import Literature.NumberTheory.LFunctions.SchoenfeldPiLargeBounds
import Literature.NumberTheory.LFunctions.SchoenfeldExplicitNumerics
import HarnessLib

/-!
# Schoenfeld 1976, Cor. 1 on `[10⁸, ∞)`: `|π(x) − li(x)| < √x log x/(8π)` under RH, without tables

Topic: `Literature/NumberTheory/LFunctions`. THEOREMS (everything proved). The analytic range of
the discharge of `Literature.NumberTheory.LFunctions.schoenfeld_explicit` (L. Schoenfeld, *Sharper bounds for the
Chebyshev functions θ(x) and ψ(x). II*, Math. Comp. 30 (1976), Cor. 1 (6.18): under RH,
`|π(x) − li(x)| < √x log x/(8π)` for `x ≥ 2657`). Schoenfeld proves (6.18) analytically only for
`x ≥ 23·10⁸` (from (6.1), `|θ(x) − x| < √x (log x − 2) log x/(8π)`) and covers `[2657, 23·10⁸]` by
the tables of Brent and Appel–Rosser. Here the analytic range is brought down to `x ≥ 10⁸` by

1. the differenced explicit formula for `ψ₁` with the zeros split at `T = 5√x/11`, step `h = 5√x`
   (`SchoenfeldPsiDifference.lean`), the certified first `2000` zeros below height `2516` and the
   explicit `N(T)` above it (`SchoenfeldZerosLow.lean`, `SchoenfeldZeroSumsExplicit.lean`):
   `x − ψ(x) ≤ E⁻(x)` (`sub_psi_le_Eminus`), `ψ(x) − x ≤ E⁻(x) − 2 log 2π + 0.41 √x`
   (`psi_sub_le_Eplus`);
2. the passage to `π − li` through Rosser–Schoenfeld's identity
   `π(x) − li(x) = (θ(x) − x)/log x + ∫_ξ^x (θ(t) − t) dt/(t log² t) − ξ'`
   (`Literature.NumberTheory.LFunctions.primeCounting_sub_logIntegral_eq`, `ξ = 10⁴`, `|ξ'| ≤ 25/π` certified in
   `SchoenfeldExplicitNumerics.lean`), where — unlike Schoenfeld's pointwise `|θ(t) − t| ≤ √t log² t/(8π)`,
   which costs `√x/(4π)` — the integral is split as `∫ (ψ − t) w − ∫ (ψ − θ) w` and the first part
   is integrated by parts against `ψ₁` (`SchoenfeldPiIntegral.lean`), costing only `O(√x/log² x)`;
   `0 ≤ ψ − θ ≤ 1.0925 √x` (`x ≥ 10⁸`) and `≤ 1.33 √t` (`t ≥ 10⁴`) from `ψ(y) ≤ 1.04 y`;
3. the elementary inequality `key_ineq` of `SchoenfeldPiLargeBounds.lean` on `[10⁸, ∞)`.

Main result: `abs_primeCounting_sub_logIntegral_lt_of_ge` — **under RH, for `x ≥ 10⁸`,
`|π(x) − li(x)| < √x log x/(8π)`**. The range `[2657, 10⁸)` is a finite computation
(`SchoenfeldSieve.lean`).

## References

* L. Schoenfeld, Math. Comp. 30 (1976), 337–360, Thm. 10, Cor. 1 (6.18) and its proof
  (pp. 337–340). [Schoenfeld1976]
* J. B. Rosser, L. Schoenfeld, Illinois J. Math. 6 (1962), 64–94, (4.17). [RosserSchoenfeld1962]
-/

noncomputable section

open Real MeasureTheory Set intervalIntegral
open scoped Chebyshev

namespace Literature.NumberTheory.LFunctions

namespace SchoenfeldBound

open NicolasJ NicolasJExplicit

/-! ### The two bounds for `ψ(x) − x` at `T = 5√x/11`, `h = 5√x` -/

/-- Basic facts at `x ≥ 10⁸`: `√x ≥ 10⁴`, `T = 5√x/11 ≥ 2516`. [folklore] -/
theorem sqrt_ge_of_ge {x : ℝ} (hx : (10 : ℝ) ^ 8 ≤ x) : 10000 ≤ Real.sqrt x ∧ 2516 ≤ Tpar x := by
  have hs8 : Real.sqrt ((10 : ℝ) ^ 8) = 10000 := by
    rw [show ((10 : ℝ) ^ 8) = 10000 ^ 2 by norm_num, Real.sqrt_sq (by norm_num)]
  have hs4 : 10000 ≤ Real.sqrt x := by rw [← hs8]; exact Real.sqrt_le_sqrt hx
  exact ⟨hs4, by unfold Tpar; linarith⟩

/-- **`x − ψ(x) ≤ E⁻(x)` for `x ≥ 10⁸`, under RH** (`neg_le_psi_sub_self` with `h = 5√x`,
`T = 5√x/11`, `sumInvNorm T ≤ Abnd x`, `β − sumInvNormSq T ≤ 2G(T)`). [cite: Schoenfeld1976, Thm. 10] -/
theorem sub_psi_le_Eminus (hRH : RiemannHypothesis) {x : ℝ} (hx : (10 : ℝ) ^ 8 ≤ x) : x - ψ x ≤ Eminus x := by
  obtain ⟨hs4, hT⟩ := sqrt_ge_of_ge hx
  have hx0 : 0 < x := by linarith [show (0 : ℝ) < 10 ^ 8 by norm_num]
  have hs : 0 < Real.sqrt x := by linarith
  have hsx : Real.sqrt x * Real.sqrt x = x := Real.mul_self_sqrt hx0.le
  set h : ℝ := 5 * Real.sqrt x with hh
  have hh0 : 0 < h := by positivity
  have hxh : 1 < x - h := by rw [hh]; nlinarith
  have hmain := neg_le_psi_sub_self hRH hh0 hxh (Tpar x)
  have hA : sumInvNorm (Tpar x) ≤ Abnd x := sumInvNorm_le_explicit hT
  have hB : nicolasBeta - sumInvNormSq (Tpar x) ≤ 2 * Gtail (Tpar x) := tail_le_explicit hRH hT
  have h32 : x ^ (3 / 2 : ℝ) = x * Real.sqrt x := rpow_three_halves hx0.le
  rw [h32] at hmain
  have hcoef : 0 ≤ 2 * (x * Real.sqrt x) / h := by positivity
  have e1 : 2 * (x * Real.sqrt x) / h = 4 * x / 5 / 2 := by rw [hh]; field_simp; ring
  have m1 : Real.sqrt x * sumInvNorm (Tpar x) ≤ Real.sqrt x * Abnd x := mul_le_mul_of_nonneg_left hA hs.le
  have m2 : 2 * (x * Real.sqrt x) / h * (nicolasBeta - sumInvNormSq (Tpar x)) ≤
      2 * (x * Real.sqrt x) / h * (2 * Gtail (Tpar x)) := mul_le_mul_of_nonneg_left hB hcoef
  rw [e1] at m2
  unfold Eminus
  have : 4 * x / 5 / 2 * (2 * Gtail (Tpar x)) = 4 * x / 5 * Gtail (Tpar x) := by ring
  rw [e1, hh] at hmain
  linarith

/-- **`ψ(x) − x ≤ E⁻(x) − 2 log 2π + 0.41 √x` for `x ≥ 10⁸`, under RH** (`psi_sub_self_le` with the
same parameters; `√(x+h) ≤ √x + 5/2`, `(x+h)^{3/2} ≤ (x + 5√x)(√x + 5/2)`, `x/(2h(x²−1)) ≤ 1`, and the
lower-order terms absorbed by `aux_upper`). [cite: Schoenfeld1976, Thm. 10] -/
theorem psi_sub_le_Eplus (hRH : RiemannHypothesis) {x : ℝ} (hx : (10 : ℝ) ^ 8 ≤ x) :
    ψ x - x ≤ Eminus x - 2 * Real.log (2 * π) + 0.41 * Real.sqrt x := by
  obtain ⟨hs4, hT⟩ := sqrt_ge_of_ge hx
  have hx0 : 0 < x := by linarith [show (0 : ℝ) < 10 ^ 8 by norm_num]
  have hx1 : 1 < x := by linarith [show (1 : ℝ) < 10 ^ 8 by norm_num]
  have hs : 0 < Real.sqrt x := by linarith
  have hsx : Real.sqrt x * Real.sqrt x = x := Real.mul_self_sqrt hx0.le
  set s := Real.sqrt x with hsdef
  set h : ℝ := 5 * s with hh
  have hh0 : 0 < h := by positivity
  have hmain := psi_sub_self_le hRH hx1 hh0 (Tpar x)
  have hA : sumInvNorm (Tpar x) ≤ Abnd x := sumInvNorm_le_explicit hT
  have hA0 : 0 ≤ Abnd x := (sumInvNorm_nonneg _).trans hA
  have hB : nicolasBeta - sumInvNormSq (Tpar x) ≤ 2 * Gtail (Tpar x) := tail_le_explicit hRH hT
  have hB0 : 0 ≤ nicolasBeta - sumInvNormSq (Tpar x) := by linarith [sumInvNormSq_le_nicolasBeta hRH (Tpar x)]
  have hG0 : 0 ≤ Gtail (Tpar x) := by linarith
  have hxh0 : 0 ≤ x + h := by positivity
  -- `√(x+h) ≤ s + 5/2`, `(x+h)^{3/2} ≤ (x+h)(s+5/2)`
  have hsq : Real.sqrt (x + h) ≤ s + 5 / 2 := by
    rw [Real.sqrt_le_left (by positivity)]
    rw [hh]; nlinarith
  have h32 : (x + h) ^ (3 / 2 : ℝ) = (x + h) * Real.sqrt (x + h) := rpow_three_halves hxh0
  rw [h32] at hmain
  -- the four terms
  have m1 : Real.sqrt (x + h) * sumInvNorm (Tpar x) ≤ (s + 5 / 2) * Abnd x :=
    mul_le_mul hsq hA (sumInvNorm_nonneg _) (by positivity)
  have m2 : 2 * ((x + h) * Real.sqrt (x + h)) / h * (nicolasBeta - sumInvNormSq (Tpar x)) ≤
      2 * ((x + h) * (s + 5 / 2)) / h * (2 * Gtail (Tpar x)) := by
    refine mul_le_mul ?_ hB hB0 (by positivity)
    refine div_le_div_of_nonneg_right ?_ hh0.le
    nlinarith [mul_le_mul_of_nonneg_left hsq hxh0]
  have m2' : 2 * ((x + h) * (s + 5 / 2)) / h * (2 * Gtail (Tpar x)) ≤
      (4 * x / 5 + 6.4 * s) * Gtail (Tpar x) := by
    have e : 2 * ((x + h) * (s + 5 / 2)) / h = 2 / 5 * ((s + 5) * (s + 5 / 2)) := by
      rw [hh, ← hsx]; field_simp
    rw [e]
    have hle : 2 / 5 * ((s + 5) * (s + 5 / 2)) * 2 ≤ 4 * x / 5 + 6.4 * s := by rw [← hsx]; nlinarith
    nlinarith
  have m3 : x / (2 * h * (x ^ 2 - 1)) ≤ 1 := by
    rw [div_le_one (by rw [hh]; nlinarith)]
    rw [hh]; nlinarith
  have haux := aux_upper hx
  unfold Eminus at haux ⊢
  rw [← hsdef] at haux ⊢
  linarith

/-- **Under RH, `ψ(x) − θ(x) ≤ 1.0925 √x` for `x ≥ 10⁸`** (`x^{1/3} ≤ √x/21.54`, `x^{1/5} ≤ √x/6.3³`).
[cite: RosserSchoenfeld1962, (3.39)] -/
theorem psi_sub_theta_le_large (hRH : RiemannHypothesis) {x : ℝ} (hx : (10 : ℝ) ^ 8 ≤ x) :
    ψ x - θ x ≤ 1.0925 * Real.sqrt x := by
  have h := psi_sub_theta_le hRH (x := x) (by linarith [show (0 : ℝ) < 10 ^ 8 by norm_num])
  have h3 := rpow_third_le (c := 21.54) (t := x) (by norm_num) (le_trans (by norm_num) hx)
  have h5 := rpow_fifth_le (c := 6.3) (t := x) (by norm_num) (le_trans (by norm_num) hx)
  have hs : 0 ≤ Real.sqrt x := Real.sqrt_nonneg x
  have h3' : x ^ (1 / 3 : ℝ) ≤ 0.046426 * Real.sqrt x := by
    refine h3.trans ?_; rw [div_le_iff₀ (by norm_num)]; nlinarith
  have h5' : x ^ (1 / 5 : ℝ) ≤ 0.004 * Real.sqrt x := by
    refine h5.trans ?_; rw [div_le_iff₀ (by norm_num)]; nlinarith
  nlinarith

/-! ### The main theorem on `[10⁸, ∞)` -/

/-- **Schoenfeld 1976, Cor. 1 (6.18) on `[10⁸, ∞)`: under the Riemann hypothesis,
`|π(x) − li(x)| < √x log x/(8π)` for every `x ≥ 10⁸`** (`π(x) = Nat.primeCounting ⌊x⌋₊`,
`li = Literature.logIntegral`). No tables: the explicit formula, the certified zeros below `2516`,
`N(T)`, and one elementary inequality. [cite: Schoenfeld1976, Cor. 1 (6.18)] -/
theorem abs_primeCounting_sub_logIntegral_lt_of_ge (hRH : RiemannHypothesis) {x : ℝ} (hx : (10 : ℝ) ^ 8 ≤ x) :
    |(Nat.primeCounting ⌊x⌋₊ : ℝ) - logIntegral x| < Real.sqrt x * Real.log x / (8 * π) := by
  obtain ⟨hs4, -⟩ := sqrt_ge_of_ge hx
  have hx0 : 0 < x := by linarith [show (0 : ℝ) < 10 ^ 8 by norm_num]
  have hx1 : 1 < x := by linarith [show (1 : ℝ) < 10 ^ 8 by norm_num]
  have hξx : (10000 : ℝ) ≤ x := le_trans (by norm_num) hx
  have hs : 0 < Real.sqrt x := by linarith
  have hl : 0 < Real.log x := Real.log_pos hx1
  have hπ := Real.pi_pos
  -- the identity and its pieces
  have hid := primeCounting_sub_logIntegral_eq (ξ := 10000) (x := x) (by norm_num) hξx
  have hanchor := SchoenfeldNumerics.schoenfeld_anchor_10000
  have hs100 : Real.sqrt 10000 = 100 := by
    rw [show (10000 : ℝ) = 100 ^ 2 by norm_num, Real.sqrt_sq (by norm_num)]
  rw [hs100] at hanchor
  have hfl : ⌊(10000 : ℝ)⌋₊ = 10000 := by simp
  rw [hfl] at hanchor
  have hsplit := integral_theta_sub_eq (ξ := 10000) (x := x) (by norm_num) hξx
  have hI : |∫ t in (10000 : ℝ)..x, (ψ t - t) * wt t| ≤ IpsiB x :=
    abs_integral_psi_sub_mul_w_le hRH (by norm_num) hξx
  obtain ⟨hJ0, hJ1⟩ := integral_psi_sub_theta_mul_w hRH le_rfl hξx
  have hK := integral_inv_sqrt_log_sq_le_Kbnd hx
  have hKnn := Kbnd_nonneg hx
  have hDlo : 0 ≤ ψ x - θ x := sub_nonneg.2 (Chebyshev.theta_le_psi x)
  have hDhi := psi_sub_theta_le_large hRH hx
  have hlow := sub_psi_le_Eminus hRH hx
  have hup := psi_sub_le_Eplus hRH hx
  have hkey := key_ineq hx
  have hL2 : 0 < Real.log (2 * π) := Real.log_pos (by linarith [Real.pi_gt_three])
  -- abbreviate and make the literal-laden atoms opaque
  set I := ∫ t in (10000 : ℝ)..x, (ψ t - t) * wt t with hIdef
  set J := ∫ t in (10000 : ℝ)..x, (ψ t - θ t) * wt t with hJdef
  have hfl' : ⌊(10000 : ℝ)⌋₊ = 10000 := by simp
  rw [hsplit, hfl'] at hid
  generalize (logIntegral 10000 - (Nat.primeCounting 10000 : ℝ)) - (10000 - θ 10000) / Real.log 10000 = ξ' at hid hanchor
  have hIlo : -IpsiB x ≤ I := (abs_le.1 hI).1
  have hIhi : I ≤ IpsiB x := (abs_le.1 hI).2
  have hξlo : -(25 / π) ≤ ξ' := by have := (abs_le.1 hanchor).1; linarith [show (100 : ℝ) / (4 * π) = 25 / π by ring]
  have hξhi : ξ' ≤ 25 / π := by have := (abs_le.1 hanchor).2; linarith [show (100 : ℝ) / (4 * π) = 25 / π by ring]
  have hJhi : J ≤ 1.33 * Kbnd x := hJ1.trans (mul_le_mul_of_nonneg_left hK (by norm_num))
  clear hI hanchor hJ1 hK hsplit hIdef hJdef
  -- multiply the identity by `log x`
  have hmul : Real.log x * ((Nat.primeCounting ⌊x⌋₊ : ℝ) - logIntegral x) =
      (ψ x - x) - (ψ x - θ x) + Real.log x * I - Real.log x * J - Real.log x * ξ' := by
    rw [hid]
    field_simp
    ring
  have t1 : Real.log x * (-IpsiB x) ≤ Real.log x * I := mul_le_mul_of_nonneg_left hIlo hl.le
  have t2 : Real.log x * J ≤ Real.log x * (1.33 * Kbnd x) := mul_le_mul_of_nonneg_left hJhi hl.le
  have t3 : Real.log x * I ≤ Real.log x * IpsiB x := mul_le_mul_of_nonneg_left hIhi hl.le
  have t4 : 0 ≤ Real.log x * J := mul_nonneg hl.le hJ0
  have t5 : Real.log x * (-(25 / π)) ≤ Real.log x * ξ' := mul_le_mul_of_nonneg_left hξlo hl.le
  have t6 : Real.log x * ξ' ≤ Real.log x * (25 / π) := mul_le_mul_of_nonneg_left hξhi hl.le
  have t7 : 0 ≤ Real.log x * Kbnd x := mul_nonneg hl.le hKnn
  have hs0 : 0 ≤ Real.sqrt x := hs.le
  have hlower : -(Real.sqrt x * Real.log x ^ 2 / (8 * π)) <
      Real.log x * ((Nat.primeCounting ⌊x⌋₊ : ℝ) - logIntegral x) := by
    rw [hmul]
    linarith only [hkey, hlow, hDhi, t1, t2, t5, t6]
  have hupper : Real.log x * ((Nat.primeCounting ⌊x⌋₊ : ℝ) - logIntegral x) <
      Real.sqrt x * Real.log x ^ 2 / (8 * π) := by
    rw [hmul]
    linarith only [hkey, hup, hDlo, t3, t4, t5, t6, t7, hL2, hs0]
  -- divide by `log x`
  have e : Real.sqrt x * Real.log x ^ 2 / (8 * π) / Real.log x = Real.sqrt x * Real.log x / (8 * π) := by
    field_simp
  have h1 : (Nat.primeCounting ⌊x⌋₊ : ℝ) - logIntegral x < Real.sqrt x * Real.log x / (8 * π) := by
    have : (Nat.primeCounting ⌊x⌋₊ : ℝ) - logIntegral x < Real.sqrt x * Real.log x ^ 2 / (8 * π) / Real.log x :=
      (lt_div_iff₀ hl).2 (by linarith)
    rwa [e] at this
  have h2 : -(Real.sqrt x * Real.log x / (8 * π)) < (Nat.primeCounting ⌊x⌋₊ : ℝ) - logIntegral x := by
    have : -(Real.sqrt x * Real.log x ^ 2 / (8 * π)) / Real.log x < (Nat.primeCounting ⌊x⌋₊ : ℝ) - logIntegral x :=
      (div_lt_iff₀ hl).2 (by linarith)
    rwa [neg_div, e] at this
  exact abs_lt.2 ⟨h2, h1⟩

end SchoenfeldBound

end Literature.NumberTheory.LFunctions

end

--

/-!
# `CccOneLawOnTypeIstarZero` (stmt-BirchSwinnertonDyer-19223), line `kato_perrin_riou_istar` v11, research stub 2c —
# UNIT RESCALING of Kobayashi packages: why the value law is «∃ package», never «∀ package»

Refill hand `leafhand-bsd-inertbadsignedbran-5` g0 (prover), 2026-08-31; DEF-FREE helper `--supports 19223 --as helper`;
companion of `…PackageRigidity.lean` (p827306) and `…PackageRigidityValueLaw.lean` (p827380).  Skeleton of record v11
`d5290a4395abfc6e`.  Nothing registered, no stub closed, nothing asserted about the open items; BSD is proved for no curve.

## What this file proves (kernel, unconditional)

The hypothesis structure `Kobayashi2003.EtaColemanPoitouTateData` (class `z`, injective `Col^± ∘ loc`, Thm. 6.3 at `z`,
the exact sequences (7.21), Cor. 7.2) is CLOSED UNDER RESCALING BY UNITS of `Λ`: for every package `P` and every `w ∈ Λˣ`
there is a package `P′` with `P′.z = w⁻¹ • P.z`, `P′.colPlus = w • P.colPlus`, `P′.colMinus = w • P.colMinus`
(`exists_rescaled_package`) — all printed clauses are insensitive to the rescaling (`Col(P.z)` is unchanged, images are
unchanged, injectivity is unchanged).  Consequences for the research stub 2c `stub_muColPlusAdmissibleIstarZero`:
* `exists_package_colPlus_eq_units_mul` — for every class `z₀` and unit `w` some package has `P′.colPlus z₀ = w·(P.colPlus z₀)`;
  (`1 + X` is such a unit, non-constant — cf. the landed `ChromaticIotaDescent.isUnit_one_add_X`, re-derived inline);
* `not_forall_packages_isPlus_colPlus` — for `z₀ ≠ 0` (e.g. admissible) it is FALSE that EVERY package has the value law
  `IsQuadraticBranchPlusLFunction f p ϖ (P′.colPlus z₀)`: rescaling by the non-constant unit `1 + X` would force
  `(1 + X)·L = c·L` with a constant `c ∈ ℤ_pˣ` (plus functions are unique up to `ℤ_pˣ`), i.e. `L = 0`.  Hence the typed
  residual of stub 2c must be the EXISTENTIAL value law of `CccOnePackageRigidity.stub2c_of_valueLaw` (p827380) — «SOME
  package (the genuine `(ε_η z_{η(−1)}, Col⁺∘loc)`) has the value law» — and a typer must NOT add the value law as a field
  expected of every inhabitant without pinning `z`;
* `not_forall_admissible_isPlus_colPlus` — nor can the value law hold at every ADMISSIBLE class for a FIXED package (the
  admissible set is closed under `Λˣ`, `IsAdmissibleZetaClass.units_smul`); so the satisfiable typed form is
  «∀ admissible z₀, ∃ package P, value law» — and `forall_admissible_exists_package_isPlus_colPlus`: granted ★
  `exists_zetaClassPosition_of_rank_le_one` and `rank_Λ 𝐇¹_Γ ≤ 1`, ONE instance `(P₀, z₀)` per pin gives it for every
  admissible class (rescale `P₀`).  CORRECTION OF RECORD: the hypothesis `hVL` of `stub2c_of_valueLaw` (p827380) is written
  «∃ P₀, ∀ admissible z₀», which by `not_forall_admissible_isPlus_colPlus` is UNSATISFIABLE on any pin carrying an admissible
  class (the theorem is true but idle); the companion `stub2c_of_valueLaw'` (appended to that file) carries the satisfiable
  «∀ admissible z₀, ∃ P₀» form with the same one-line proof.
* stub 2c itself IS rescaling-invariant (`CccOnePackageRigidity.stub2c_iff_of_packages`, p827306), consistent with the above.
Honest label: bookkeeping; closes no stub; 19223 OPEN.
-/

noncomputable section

_Exercise instructions_:
Take the entries above and return only the lines from the one with "clear hI hanchor hJ1 hK hsplit hIdef hJdef" to the one with "have t4 : 0", both included, unchanged.

_Answer for the task_:
  clear hI hanchor hJ1 hK hsplit hIdef hJdef
  -- multiply the identity by `log x`
  have hmul : Real.log x * ((Nat.primeCounting ⌊x⌋₊ : ℝ) - logIntegral x) =
      (ψ x - x) - (ψ x - θ x) + Real.log x * I - Real.log x * J - Real.log x * ξ' := by
    rw [hid]
    field_simp
    ring
  have t1 : Real.log x * (-IpsiB x) ≤ Real.log x * I := mul_le_mul_of_nonneg_left hIlo hl.le
  have t2 : Real.log x * J ≤ Real.log x * (1.33 * Kbnd x) := mul_le_mul_of_nonneg_left hJhi hl.le
  have t3 : Real.log x * I ≤ Real.log x * IpsiB x := mul_le_mul_of_nonneg_left hIhi hl.le
  have t4 : 0 ≤ Real.log x * J := mul_nonneg hl.le hJ0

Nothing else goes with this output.